Curry Coconut Zucchini Soup
Spring is here! The weather is absolutely marvelous and lovely spring/summer vegetables and fruits are starting to show their faces. I cannot tell you how happy I was when I saw the first peach in the supermarket over Pesach and just this week I saw the first cherries for sale. I love this season! Spring is the season for lots of green veggies like artichokes, asparagus, peas etc and though zucchini is more a summer vegetable, this green soup makes me feel super springy. I was planning on doing a traditional chicken soup this Friday night but found such beautiful bright green zucchini (not the pale, flavorless, light green squash that is often sold here) that I had to buy it. A quick perusal through my blog will tell you that coconut and curry are one of my favorite combos and since this soup required only ingredients I had lying around I had to make it. Let me tell you, it's a winner and it is great at room temperature too if you are too hot for warm soup. Off to have another bowl- enjoy!
1 Tablespoon canola or olive oil
1 onion, diced
2 cloves garlic, minced
1 Tablespoon fresh grated ginger or 1 tsp ground ginger
2 Tablespoons curry powder
4 large zucchini, sliced
2 medium potatoes, sliced
7 cups chicken or vegetable stock
1 cup coconut milk
1 tsp brown sugar or white sugar, optional
salt and pepper to taste
Heat the oil in a soup pot and saute the onion, garlic and ginger for two minutes. Add the curry powder and saute a little more until fragrant. Add the zucchini, potatoes and stock, season with salt and pepper and bring to a boil. Reduce to a simmer and let cook until the vegetables are soft. Remove from heat and blend with an immersion blender. Stir in the coconut milk and sugar. Check for seasoning, re-seasoning with salt and pepper if needed.

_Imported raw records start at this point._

import Literature.MathematicalPhysics.QuantumFieldTheory.Balaban1983to89.B9Eq315QkLocalLetter
import Literature.MathematicalPhysics.QuantumFieldTheory.Balaban1983to89.B9Eq315QAdjointFarField
import Literature.MathematicalPhysics.QuantumFieldTheory.Balaban1983to89.B9Eq315QTowerRegularityDisplay
import Literature.MathematicalPhysics.QuantumFieldTheory.Balaban1983to89.B7Prop4GeneralInduction
import Literature.MathematicalPhysics.QuantumFieldTheory.Balaban1983to89.B9Eq347LocalFromBlockDecay
import Literature.MathematicalPhysics.QuantumFieldTheory.Balaban1983to89.Beta.RemainderHasMajGreenPrime

/-!
# T. Bałaban, *Propagators for lattice gauge theories in a background field*, Commun. Math. Phys. **99** (1985) 389–434
# [Balaban1985BackgroundPropagators] (3.15)–(3.16) p. 393, (3.49) p. 399, (3.35) p. 396 with [Balaban1985Averaging] p. 24, (126)–(127) pp. 36–37, Prop. 2
# (52)–(54) p. 26 and [Balaban1985Variational] (129) p. 297, (190) p. 308: **THE TOWER AVERAGING `Q_k(U)` AS THE `hQ`-SHAPED FINITE-RANGE `B11SectG.HasMaj`
# OF ROW (D4) BETWEEN THE SUP SIZES OF (190) — HEIGHT-FREE (summable regularity regime; on print's class the regime is READ OFF the plaquette window)**

CITATION HEADER (lean-in-tree rule 2026-08-18).  Sources: [Balaban1985BackgroundPropagators] (B9; held `paper:balaban1985-cmp99-background-propagators`,
journal page = PDF page + 388): (3.15)–(3.16) p. 393 *«Q_k(U) = Q(Ū^{k−1})…Q(U)»* (the composite vector averaging), (3.42) p. 397 (the block shape of the
letters), (3.49) p. 399 (unit blocks), (3.35)–(3.37) p. 396 (small-field class); [Balaban1985Averaging] (B7; `paper:balaban1985-cmp98-averaging`): p. 24
*«this definition is local … depends only on the bond variables … b ⊂ B^k(c₋) ∪ B^k(c₊)»* (RANGE ONE BLOCK), (126)–(127) pp. 36–37 (the sup bound of `Q(U)`),
Prop. 2 (52)–(54) p. 26 (the level backgrounds stay in the class; geometric plaquette profile); [Balaban1985Variational] (B11): (129) p. 297 (`H₀ = GQ*(QGQ*)⁻¹`:
where `Q` and `Q*` enter NODE D's derivative (182)), (190) p. 308; [Balaban1984PropagatorsII] (B6) (2.51)–(2.52) p. 232, (2.46) p. 231, Lemma 2.1 (2.61) p. 234.
Loci as printed in the headers of the tree files consumed (`B9Eq315QkLocalLetter`, `B9Eq315QAdjointFarField`, `B9Eq315QTowerRegularityDisplay`) and as read by
gens 100–109 of this lineage (memo `FLAT-LETTERS-LOCATED.md`); [B9] pp. 420–422 ((3.126), (3.129) *«H₁B = G₁Q*(QG₁Q*)⁻¹B»*) re-read this generation in the held
text layer.

WHY THIS FILE (audit cell `pub-balaban`, BINDER row (D4), OWNER lineage `b2b-balaban-beta-an4`, gen 110; plan «Y4b», journal [AN4-G110-INTENT-2]).
The END of NODE D at the origin in a background, `Beta.RemainderOriginTwoLetters.ineq190_origin_of_two_letters` (V79), takes — besides the two analytic
letters `hG0` (bond Green's function) and `hInv₀` (`(QG₀Q*)⁻¹`; on NE9's tower a tree theorem by name after «Y4a» `Beta.RemainderHasMajQG1QInvTowerClosed`) —
the STRUCTURAL letters of the averaging `Q` and of its adjoint `Q*`: `hQ : HasMaj bN bQ Q K_Q` with `K_Q ≥ 0` of FINITE RANGE (`K_Q(a,b) ≠ 0 → dist(a,b) ≤ r_Q`)
and bounded row sums (`hKQ`, `hQloc`, `hQrow`), and the like for `Q*`.  On the NE9 cell's TOWER (`B9Eq326OperatorTower.QkW`: the fine bonds of `T_{L^{n+1}m}`
with weight `c₀` → the coarse bonds of `T_m` with weight `c₁`, typed with a per-level regularity display `α_j ≤ 1∕64`, `hU1`, `hreg`) every ingredient of `hQ` is
IN THE TREE: the pointwise letter `B9Eq315QkLocalLetter.local_QkW` (ne9-leaf-03; value `M_φ′M_φ·Π_{j<n+1}(1 + 50(d+1)α_j)`), the far-field vanishing
`B9Eq315QAdjointFarField.block_QkW_eq_zero_of_far` (ne9-leaf-01, text t4-ne9-idea-1; `1 < d_∞(u,v) ⟹ r_u ∘ Q_{n+1}(U) ∘ P_v = 0`), the level product
`B9Eq315QAdjointBlockDecay.prod_level_le_exp` (ne9-leaf-03; `Π ≤ e^{50(d+1)A}` when `Σ_{j<n+1} α_j ≤ A`), and the geometric regularity profile on print's class
`B9Eq315QTowerRegularityDisplay.exists_reg_profile_of_pdev` (ne9-leaf-02; `α_j ≤ 32(d+1)(d+4)α₀·(L^{−2})^j` from the plaquette window (52)).  THIS FILE
assembles them in the (D4) socket's currency:
* §1 **`hasMaj_supSize_of_local₂`** ([folklore]) — the TWO-CARRIER form of `Beta.RemainderHasMajGreenPrime.hasMaj_supSize_of_local` (a local letter
  `(X → E) → (X′ → E′)` is a block majorant between the sup sizes `B11SupSize190.supSize` on the two point sets), needed for every map between the fine
  and the coarse lattice (`Q`, `Q*`, `H₀`);
* §2 **`hasMaj_QkW_tower_sup`** — in a summable regime `Σ_{j<n+1} α_j ≤ A`: `HasMaj S^{fine}_m S^{coarse}_m ((e′ ∘ Q_{n+1}(U) ∘ e⁻¹)↾ℝ) K_Q`,
  `K_Q(y,v) = M·𝟙[d_∞(y,v) ≤ 1]`, `M = M_φ′M_φ·e^{50(d+1)A}` — ONE constant for every height `n`, every period `m`, every torus geometry;
* §4 **`exists_hasMaj_QkW_tower_of_pdev`** — ON PRINT's CLASS the regime is DERIVED: for `U` with values in an averaging-closed subgroup ([B7] Prop. 2's
  class) and `pdev(U) < α₀·(L^{n+1})^{−2}` (`0 < α₀`, `C₀α₀ ≤ 1∕3`, `4α₀ ≤ c₂′`, `2 ≤ L`) there is ONE display `α` (with its `hα1`, `hreg`) such that §2 holds
  for `Q_{n+1}(U)` typed with it, with `M = M_φ′M_φ·e^{50(d+1)·64(d+1)(d+4)α₀}` — a function of `(d, α₀, M_φ, M_φ′)` ALONE;
* §5 **`hasMaj_supSize_id`** ([folklore]) — the identity is majorized by `𝟙[y = v]` (V79's `hJ` when the B-data are the coarse Q-images, `J = 1`), with
  `kernelId_nonneg` ∕ `kernelId_loc` (`r_J = 0`) ∕ `kernelId_colSum` (`ν_J = 1`);
* §3 the kernel facts V79 consumes: **`kernelQ_nonneg`**, **`kernelQ_loc`** (`K_Q(y,v) ≠ 0 ⟹ dist(y,v) ≤ d` in the geometry `toB6 (torusGeom m …)`, whose
  distance is `d₁ ≤ d·d_∞`: `r_Q = d`), **`kernelQ_rowSum`** ∕ **`kernelQ_colSum`** (`≤ M·e·K_d(1)` by `B4Sect5Torus.torusSum_le`: `ν_Q = ν_s = M·e·K_d(1)`).
AFTER «Y4a» AND THIS FILE the letters of V79 on NE9's tower that are NOT tree theorems by name are (besides `hJ`, which §5 serves when `J = 1`): `hG0` (the height-free sup row of the bond Green's
function `G₁,k` — [5] Thm 3.3 (3.42) first entry; NE9 plan v11: decayed tower local part + storey J at the tower + the letter algebra; OPEN, owned in the
NE9 cell) and `hQs` (the pointwise letter of the ADJOINT `Q_{n+1}(U)†` coarse → fine: its `L²` block letter `B9Eq315QAdjointBlockDecay.norm_block_adjoint_QkW_le_
heightFree` carries `√(d·c₁∕c₀)` and read pointwise costs the height; a height-free POINTWISE letter of `Q†` — the adjoint of a transported block-and-line
average with respect to the two weighted pairings is a weighted, transported block extension — is elementary but NOT typed in the tree: recorded as the next
structural brick), plus the structural `hJ`, `hD2`
((3.137), `B9Eq3134MatrixConcrete`) and the numerics; NODE O (the identification of Bałaban's step-`k` objects with these operators; the multi-level `{Ω_j}`
case) FROZEN (0).

HONEST SCOPE.  [folklore] composition BY NAME + counting; NO estimate of [5] ∕ [4] ∕ [15] is proved here; the constants are the cell's crude ones
(`50(d+1)`, `32(d+1)(d+4)`, the factor `2` of the geometric sum), not print's `O(1)`; the regularity display `(α, hα1, hU1, hreg)` is the one the tower
operator is TYPED with (§2 displayed; §4 produced from (52) — the VALUE of `Q_{n+1}(U)` should not depend on the display — cf. the one-step congruence
`B9Eq315QTowerLipschitz.QtorusLin_apply_eq_of_eq` —, but the statement is about the operator typed with the produced display); `hU1` (unit-ball level bond variables) stays displayed in §4 (on the
unitary class it is `Beta.RemainderHasMajGreenPrimeTowerDecayCoshPlaquette.levels_unitary_of_plaq` ∘ `unitaryUnits_le_U1`, not repeated).  NE9's tower =
[15]'s case `Ω_k = T_η`.  Row (D4) class UNCHANGED (instance 0∕1; critical-path width 0 = NODE O; D4 DISCHARGE NO DATE); NOT B12 Thm 2, NOT BetaPertH, NOT
continuum, NOT Clay.  HONEST DEPENDENCY (cell line): continuum YM on T⁴ ⇐ BetaPertH ∧ nine spine estimates (0/9 proved); BetaPertH ⇐ (D1) ∧ (D4) ∧ CAP+tail;
G-an2-4 gates asym, D1 and NE2/3/4.  NEW file importing `B9Eq315QkLocalLetter`, `B9Eq315QAdjointFarField`, `B9Eq315QTowerRegularityDisplay`,
`B7Prop4GeneralInduction`, `B9Eq347LocalFromBlockDecay`, `Beta.RemainderHasMajGreenPrime` (all built); nothing modified; 0 `def`; standard axioms; no
`sorry`.  Net new unproved facts: 0.
-/

noncomputable section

1 Tablespoon canola or olive oil
1 onion, diced
2 cloves garlic, minced
1 Tablespoon fresh grated ginger or 1 tsp ground ginger
2 Tablespoons curry powder
4 large zucchini, sliced
2 medium potatoes, sliced
7 cups chicken or vegetable stock
1 cup coconut milk
1 tsp brown sugar or white sugar, optional
salt and pepper to taste
Heat the oil in a soup pot and saute the onion, garlic and ginger for two minutes. Add the curry powder and saute a little more until fragrant. Add the zucchini, potatoes and stock, season with salt and pepper and bring to a boil. Reduce to a simmer and let cook until the vegetables are soft. Remove from heat and blend with an immersion blender. Stir in the coconut milk and sugar. Check for seasoning, re-seasoning with salt and pepper if needed.
Sounds delicious!
ReplyDelete3 Researches PROVE Why Coconut Oil Kills Waist Fat.
ReplyDeleteThe meaning of this is that you actually get rid of fat by eating Coconut Fat (including coconut milk, coconut cream and coconut oil).
These 3 researches from big medicinal journals are sure to turn the traditional nutrition world upside down!